Results from the tests conducted by mburman: - Avoid masking NetworkManager allowed the host deployment to finish. - Configuring a vlan or bond device through Cockpit created an ifcfg file with an uuid as its name. VDSM does not support such naming, it expects the ifcfg file to be named with the device name.
Great findings. We'll revert the masking. This bug will be used to track the bug which affects the deployment failure. The ifcfg issue is covered in bug 1367378. One question: How did you define the bond/vlan?

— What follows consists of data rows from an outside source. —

import Literature.MathematicalPhysics.QuantumFieldTheory.Balaban1983to89.B6ScalarAgreeV1ChartL0
import HarnessLib
import Literature.MathematicalPhysics.QuantumFieldTheory.Balaban1983to89.B6Geom246MultiLevelBoxL0
import Literature.MathematicalPhysics.QuantumFieldTheory.Balaban1983to89.B6Geom246MultiLevelTorusL0
import Literature.MathematicalPhysics.QuantumFieldTheory.Balaban1983to89.B6MultiLevelTorusOperatorL0
import Literature.MathematicalPhysics.QuantumFieldTheory.Balaban1983to89.B6ScalarFactorsChartV1L0
import Literature.MathematicalPhysics.QuantumFieldTheory.Balaban1983to89.B8Ineq192MultiLevelTorusL0
import Literature.MathematicalPhysics.QuantumFieldTheory.Balaban1983to89.B6GluedDistWindow

/-!
# `Balaban1983to89.B6GluedDistWindowL0` — LEVEL-0 TWIN (programme G-F3′-L0, director-ym LINE №27 / UV3-NODE §24.5; plan `lit-balaban-r03/G-F3L0-PLAN.md`) of `B6GluedDistWindow`:
the same declarations, SAME NAMES AND STATEMENTS, for nested families WITH print's region `Λ₀ = T ∖ Ω₁` ADMITTED (structures
`B6MultiLevelBoxOperatorL0.Domains` / `B6MultiLevelTorusOperatorL0.TDomains`: levels `0, …, k`, the level-`0` block a single site, `Q′₀ = id`,
finite weight `a₀` — print p.225 (2.14) «Σ_{j=0}^k … (Q′₀λ)(x) = λ(x), x ∈ Λ₀», p.229 «taking a sequence (2.1) … smallest possible domains B^j(Λ_j),
and considering the operator Δ_a defined by (2.19), (2.20) for this sequence»).  Every `D`-free object is the lineage's, consumed BY NAME; no existing
module is touched; no fact is minted.  Unit `lit-balaban-p21` (packet S-B owner, S-C tail; p21 gen 27; port tooling by r03 gen 36 / p33 gen 88); B6 fold owner r03; referee ref-4.  THE TWIN'S DOCUMENTATION FOLLOWS
VERBATIM (its «levels 1 … k» / «Ω₁ = X» sentences describe the twin; here `j` runs from `0` and `Ω₁` may be a proper subset).

# [B6] Prop. 2.6, line 3 of (2.92): the GLUED block distance of the window `T_□ = □̃³ ⊂ T_η` — one pseudo-distance on the global
blocks `𝔅` below BOTH the global multiscale distance (2.46) of `T_η` and the member's distance of `T_□` read through the chart, so that the
global factors `G′, S, ∂G′, G′∂*` AND the transplanted member factors `εG′_□ρ, εS_□ρ` have (2.67)/(2.87)-shape majorants for ALL block pairs
with respect to the SAME distance (the data format of p38's `B6DomainChangeP2134Sizes.line3P_hasMajorant`, generic in `g.dist`)

statement-level skeleton of published theorems with citation tags; proofs where landed; nothing here is a claim about the Yang–Mills mass gap

[tag: formalized_from_source] (construction ours; the identification *"We take the cube □̃³ and identify it with a torus, denoted by T_□,
imposing periodicity conditions"* and the operators on it are [cite: Balaban1984PropagatorsII, p.238–239]; the distance is (2.46) p.231;
the use is the change-of-domain estimate of p.238 («an estimate has the factor e^{−δ₀M}») for (2.92) line 3, p.239.)

## Why

The member torus `T_□` is the full window `[x₀, x₀ + 2L^e)^{d+1} ⊂ T_η` with PERIODIC identification (r03's bijective site chart
`B6AgreeLapV1Chart.cS`).  The sandwich ring data of line 3 (`B6ScalarAgreeV1ChartL0.hS2_window`, `transplant_GSG`) need this bijectivity,
but then `εG′_□ρ` has WRAP-AROUND pairs: sites near opposite faces of the window are neighbours of `T_□` (kernel of size `B₁w²`, no decay)
while their global distance is the window length — no majorant `B₁w²e^{−δ d_T(y,y′)}` with the GLOBAL `d_T` holds uniformly.  p38's
size theorem is generic in the pseudo-distance; this file supplies the one that works:

* §1 generic graph lemmas: distances in a supergraph `G ⊔ H`; the first / last `H`-edge of a geodesic;
* §2 the block transport `ψ : 𝔅(T_□) → 𝔅(T_η)` of the window (well defined, injective, level preserving — from the block correspondence
  `B6ScalarAgreeV1ChartL0.blkOf_eS_eq_iff`);
* §3 **the glued bond graph** `bondT D ⊔ ψ(bondT D₁)` on `𝔅(T_η)`, its graph distance `d′` and the geometry `geomW` (= p21's `geomTB D` with
  `dist := d′`): realised (so (2.54), `d′(y,y) = 0`, `d′ ≥ 0`, symmetry: `IsPseudoDist`), `d′ ≤ d_T`, `d′(ψb, ψb′) ≤ d_{T_□}(b, b′)`;
* §4 the foreign (wrap) edges join FACE blocks of the window only (`foreign_face`); hence `d′ = d_T` on pairs closer to each other than to
  the faces (`dist_eq_of_far_faces`) — the located pairs of (2.134);
* §5 the level separation `R·M·(|j − j′| − (2 + spread)) ≤ d′` (from p21's `levelSepTB` on the global segments of a glued geodesic; `spread`
  = the member's level spread, `1` for the two-level members), i.e. the (2.60)-type TRANSFER `e^{−κd′}·L^{j′} ≤ L^{2+spread}·L^{j}` for
  `κ·R·M ≥ log L`, and the (2.61)-type PROFILE `Σ_b e^{−a d′(y,b)} ≤ K(a)·(1 + #𝔅(T_□))` from the global profile;
* §6 **TRANSPORT OF MEMBER MAJORANTS**: a majorant `φ(j(b))·e^{−δ d_{T_□}(b,b′)}` of `T′` on `T_□` (w.r.t. the member's blocks) gives the
  majorant `φ(j(y))·e^{−δ d′(y,y′)}` of `εT′ρ` on `T_η` for ALL pairs (r03's `localMajorant_transplant` with the exact block correspondence:
  every global block meeting the window is one member block); global majorants pass from `d_T` to `d′` by monotonicity.

Hypotheses relating the families are those of `B6ScalarAgreeV1Chart`: `hlevW` (levels agree through the chart on the window), `hal`
(`L^{k₁} ∣ x₀`), `hk₁ : k₁ ≤ m_□ + K_□`.  No measure, no Yang–Mills claim.
-/

open scoped BigOperators
open Finset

*** Bug 1366562 has been marked as a duplicate of this bug. ***
(In reply to Edward Haas from comment #11) > Thank you for the clarification. > > Please provide the VDSM and Engine logs (VDSM ones were missing from the > previous logs) from when the failure occurred. > > We will also need the list of ifcfg files (with content) after the cockpit > configuration has been completed and just before you attempt to add the host > to engine. Please also issue an 'ip addr' command and provide the output. > > Final question (to get a context to all of this): Is this a regression test? > I mean, has this scenario of adding a host through a VLAN management > interface has been tested in 3.6? Please see the logs and config files attached. For the final question, you mean ngn3.6? This scenario has been blocked by bug 1329956
Created attachment 1191475 [details] host deploy log
Created attachment 1191476 [details] ifcfg file after creating bond [root@dell-op790-01 ~]# ip a s 1: lo: <LOOPBACK,UP,LOWER_UP> mtu 65536 qdisc noqueue state UNKNOWN link/loopback 00:00:00:00:00:00 brd 00:00:00:00:00:00 inet 127.0.0.1/8 scope host lo valid_lft forever preferred_lft forever inet6 ::1/128 scope host valid_lft forever preferred_lft forever 2: p4p1: <BROADCAST,MULTICAST,UP,LOWER_UP> mtu 1500 qdisc mq state UP qlen 1000 link/ether 00:10:18:81:a4:a0 brd ff:ff:ff:ff:ff:ff 3: p4p2: <BROADCAST,MULTICAST,UP,LOWER_UP> mtu 1500 qdisc mq state UP qlen 1000 link/ether 00:10:18:81:a4:a2 brd ff:ff:ff:ff:ff:ff 4: em1: <BROADCAST,MULTICAST,UP,LOWER_UP> mtu 1500 qdisc pfifo_fast state UP qlen 1000 link/ether d4:be:d9:95:61:ca brd ff:ff:ff:ff:ff:ff inet 10.66.148.7/22 brd 10.66.151.255 scope global dynamic em1 valid_lft 13589sec preferred_lft 13589sec inet6 2620:52:0:4294:d6be:d9ff:fe95:61ca/64 scope global noprefixroute dynamic valid_lft 2591968sec preferred_lft 604768sec inet6 fe80::d6be:d9ff:fe95:61ca/64 scope link valid_lft forever preferred_lft forever 5: p3p1: <BROADCAST,MULTICAST,UP,LOWER_UP> mtu 1500 qdisc pfifo_fast state UP qlen 1000 link/ether 00:1b:21:27:47:0b brd ff:ff:ff:ff:ff:ff 6: p3p1.20@p3p1: <BROADCAST,MULTICAST,UP,LOWER_UP> mtu 1500 qdisc noqueue state UP link/ether 00:1b:21:27:47:0b brd ff:ff:ff:ff:ff:ff inet 192.168.20.99/24 brd 192.168.20.255 scope global dynamic p3p1.20 valid_lft 85751sec preferred_lft 85751sec inet6 fe80::21b:21ff:fe27:470b/64 scope link valid_lft forever preferred_lft forever
Created attachment 1191477 [details] engine.log_part_aa
Created attachment 1191478 [details] engine.log_part_ab
Created attachment 1191479 [details] engine.log_part_ac
Re-test the below scenarios with build 20160817.0, all were added to engine successfully. 1. dhcp vlan 2. static vlan 3. dhcp bond 4. static bond 5. dhcp bond+vlan 6. static bond+vlan Test steps: 1.Install rhvh 2.Update the cfg files for each scenario 3.Restart the network service to up the bond/vlan 4.Add the rhvh to engine Actual result: 1.Add the rhvh successfully
The above verification was done base on creating ifcfg-files manually. And the issue that the vdsm handle the ifcfg file is coverd in Bug 1367378
Ryan, Could you please provide the patch for this.